TASK STATEMENT:
Only the lines below starting at the one containing "constant sum evaluated" and ending at the one containing "whose fibre is" belong in the answer, each copied exactly.

DATA EXTRACTS:

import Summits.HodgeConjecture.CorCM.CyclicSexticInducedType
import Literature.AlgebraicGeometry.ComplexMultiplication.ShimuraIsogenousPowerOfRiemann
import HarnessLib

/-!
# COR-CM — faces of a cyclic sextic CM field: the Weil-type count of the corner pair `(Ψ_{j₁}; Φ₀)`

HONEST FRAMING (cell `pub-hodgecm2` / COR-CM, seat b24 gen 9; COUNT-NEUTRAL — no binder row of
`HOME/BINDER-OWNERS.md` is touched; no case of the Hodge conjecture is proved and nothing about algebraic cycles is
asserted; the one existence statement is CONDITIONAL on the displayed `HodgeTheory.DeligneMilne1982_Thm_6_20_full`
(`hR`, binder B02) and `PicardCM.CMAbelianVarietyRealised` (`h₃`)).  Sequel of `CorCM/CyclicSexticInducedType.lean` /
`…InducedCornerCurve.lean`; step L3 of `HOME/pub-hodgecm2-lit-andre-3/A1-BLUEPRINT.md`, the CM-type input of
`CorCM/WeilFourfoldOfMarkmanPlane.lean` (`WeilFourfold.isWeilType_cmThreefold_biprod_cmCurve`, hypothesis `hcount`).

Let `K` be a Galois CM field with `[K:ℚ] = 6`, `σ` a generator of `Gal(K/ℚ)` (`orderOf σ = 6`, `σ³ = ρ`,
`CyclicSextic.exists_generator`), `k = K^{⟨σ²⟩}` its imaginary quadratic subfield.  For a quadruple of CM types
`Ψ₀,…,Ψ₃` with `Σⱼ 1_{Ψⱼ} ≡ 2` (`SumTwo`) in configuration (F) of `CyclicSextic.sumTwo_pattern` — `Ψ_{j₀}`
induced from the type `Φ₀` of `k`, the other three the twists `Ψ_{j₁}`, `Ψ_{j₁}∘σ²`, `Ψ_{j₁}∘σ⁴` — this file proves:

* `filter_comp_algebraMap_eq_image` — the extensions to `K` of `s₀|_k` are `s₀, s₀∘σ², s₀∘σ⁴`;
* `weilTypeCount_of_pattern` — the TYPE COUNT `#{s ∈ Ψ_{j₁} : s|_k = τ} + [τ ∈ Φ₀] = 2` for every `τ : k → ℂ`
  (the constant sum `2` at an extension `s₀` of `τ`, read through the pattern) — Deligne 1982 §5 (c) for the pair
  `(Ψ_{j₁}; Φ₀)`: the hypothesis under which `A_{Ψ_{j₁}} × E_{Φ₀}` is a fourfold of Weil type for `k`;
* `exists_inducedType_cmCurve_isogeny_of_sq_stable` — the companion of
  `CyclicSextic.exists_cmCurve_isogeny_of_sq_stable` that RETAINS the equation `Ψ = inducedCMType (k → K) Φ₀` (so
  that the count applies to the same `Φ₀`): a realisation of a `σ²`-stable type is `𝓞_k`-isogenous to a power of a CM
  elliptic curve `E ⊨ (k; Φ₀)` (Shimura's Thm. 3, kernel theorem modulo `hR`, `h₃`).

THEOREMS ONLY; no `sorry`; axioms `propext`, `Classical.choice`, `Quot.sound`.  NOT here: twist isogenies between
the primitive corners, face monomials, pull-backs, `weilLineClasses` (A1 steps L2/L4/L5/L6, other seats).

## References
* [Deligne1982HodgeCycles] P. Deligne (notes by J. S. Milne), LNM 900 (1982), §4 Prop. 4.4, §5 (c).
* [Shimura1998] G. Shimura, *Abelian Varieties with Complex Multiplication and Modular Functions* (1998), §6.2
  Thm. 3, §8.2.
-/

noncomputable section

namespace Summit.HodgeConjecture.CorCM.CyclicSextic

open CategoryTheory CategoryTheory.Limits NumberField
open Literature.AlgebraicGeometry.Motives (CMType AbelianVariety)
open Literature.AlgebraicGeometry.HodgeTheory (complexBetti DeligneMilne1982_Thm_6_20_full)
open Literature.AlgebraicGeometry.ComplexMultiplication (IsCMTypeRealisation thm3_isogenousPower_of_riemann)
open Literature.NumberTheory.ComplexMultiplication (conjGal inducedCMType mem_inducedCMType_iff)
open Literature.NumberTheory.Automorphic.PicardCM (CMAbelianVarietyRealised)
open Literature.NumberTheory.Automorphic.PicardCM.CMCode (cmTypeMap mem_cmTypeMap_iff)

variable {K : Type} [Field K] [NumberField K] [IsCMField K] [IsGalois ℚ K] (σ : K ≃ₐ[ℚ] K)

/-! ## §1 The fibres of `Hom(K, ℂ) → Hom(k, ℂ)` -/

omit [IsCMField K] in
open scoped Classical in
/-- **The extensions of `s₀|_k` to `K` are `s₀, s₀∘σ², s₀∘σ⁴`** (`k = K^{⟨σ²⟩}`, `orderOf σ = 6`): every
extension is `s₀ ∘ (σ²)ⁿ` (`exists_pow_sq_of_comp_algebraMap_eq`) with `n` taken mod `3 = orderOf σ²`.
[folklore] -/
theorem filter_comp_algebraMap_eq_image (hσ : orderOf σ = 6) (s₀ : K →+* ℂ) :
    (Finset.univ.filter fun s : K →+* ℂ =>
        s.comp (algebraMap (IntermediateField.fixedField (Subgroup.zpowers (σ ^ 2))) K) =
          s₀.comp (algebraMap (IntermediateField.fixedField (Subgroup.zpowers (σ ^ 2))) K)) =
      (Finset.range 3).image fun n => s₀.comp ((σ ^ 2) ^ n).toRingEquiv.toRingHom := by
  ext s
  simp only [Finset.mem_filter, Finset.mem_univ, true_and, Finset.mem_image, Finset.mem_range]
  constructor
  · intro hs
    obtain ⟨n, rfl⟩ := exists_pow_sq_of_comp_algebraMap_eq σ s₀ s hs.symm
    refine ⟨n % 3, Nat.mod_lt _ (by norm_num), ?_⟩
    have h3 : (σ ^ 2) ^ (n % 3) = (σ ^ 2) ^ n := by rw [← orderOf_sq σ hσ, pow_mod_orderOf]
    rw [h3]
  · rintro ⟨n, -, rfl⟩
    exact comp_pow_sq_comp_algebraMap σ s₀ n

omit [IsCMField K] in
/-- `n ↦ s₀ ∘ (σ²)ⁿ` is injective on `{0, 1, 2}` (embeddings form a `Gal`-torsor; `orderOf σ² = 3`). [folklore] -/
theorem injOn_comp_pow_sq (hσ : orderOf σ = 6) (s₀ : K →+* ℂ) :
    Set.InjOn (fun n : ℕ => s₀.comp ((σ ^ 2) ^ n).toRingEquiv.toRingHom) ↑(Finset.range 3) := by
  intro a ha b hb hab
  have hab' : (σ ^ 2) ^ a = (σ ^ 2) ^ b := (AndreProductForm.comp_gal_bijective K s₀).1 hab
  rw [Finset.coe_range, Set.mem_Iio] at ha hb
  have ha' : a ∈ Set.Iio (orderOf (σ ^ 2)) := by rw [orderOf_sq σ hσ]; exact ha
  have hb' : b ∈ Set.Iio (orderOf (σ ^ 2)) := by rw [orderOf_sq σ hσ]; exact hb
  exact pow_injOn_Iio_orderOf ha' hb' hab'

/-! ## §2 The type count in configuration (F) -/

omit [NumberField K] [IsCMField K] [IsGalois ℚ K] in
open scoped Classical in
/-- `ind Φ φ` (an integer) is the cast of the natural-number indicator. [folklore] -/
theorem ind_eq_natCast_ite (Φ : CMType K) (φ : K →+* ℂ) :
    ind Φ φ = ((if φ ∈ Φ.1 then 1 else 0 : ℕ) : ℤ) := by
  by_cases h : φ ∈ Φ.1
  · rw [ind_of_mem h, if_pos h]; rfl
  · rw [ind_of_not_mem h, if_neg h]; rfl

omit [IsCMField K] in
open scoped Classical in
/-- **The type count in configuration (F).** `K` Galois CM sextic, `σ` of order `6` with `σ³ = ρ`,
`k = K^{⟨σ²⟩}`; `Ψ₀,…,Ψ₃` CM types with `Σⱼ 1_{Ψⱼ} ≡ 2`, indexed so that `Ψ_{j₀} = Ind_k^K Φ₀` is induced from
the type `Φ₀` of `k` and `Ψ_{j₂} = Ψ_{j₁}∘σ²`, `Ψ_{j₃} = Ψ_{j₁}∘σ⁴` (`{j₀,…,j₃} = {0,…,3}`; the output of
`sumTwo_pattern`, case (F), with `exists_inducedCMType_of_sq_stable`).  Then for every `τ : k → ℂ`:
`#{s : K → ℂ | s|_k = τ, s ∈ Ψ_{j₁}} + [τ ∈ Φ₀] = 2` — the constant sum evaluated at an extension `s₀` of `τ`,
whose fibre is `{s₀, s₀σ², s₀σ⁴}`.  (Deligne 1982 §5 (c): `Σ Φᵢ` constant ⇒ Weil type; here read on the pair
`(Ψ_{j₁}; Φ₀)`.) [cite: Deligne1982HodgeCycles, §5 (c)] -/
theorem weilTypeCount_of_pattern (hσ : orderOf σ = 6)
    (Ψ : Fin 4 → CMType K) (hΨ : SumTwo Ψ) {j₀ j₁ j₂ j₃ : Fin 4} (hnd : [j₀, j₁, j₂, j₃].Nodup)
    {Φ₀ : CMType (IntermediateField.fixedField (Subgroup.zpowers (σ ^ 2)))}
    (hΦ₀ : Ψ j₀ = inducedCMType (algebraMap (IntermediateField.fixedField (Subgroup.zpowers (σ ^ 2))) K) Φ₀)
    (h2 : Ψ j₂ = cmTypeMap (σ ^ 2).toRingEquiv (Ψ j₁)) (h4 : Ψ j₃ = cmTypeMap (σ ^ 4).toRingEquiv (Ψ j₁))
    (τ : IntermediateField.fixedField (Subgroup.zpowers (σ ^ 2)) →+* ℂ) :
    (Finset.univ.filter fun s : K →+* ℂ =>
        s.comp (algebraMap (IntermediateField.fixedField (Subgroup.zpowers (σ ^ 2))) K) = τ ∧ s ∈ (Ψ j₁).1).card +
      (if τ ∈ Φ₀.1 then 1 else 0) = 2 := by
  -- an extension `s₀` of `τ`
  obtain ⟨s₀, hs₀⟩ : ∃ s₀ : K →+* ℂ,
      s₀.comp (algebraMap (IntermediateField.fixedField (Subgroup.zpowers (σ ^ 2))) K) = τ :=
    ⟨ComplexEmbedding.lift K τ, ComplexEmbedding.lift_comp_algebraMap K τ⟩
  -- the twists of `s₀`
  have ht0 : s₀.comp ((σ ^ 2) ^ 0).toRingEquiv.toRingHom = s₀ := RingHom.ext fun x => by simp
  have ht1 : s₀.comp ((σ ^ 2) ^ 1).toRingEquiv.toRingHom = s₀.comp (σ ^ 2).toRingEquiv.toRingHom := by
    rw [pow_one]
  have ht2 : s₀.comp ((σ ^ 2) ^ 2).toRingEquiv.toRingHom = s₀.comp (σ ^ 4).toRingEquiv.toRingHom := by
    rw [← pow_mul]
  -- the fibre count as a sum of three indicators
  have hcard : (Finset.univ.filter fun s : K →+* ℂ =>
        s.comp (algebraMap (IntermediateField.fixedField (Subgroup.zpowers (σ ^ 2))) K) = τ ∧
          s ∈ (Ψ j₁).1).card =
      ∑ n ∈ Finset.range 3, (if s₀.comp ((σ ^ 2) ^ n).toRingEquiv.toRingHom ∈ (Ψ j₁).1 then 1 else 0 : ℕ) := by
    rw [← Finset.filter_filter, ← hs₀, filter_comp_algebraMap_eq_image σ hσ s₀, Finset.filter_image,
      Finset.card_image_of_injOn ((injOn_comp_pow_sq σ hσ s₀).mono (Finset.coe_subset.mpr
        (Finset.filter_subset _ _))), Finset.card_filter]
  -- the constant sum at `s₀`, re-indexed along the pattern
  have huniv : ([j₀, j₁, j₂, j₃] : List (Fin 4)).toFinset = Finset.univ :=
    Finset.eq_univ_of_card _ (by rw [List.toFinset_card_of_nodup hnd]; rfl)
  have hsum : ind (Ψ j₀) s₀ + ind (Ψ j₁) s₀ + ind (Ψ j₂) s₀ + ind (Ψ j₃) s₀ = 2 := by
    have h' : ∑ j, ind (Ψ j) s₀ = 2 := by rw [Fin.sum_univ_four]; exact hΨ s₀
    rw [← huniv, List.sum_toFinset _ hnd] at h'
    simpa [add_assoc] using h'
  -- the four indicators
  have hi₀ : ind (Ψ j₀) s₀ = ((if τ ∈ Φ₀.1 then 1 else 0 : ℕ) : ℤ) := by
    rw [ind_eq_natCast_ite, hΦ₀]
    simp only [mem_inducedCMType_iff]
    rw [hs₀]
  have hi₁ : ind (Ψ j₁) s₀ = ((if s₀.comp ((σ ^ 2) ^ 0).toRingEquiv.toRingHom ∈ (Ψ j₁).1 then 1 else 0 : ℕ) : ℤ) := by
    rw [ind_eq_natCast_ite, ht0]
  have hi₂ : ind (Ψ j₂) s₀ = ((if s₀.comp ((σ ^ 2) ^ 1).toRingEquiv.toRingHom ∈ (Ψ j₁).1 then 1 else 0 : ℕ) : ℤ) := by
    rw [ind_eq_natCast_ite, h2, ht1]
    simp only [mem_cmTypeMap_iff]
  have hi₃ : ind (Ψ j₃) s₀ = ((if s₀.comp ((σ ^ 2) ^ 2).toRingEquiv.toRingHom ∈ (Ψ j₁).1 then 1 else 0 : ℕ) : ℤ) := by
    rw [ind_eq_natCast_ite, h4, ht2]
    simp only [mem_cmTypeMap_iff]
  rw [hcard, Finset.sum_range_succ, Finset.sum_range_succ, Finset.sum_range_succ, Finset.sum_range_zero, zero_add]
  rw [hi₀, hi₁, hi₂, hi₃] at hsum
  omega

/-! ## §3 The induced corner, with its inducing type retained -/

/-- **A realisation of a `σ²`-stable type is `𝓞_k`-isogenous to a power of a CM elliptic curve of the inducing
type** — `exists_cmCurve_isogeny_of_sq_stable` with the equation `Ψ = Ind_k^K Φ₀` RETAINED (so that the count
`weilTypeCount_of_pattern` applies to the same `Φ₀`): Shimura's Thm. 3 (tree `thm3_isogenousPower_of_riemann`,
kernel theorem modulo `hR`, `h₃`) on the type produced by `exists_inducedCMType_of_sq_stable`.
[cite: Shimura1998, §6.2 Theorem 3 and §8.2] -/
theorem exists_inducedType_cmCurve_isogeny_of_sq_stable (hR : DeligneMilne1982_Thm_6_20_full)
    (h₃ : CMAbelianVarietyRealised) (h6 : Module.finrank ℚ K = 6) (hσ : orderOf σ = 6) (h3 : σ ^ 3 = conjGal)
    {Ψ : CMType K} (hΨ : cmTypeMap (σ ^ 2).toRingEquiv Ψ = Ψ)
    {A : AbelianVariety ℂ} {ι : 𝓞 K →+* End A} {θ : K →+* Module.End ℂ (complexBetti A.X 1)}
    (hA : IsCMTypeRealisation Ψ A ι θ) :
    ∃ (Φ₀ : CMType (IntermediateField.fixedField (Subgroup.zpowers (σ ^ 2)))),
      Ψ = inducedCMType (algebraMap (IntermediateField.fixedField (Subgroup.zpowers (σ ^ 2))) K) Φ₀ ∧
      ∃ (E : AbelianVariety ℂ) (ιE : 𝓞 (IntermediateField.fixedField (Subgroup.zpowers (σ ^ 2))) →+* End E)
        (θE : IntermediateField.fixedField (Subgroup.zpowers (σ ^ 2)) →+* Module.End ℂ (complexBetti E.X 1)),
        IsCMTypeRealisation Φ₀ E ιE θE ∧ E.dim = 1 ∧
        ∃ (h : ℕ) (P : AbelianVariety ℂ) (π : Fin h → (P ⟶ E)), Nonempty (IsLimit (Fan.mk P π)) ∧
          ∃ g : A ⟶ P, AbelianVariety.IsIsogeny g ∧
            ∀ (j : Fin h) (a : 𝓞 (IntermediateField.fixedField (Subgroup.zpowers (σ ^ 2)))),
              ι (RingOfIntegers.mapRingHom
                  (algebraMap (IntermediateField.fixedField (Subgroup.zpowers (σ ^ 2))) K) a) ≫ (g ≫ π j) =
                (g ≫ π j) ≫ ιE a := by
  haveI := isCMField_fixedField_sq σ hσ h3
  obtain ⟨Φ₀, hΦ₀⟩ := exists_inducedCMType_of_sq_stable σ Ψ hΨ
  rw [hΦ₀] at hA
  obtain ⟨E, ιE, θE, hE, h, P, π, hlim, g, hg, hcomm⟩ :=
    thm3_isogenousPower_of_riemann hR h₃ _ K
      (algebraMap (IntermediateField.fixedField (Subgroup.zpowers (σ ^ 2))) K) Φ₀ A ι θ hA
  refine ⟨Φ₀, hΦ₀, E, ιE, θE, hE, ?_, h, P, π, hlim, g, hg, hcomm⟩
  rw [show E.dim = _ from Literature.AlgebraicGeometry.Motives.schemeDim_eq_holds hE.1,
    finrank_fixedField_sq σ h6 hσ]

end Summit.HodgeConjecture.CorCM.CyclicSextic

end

ANSWER FOR THE TASK:
`#{s : K → ℂ | s|_k = τ, s ∈ Ψ_{j₁}} + [τ ∈ Φ₀] = 2` — the constant sum evaluated at an extension `s₀` of `τ`,
whose fibre is `{s₀, s₀σ², s₀σ⁴}`.  (Deligne 1982 §5 (c): `Σ Φᵢ` constant ⇒ Weil type; here read on the pair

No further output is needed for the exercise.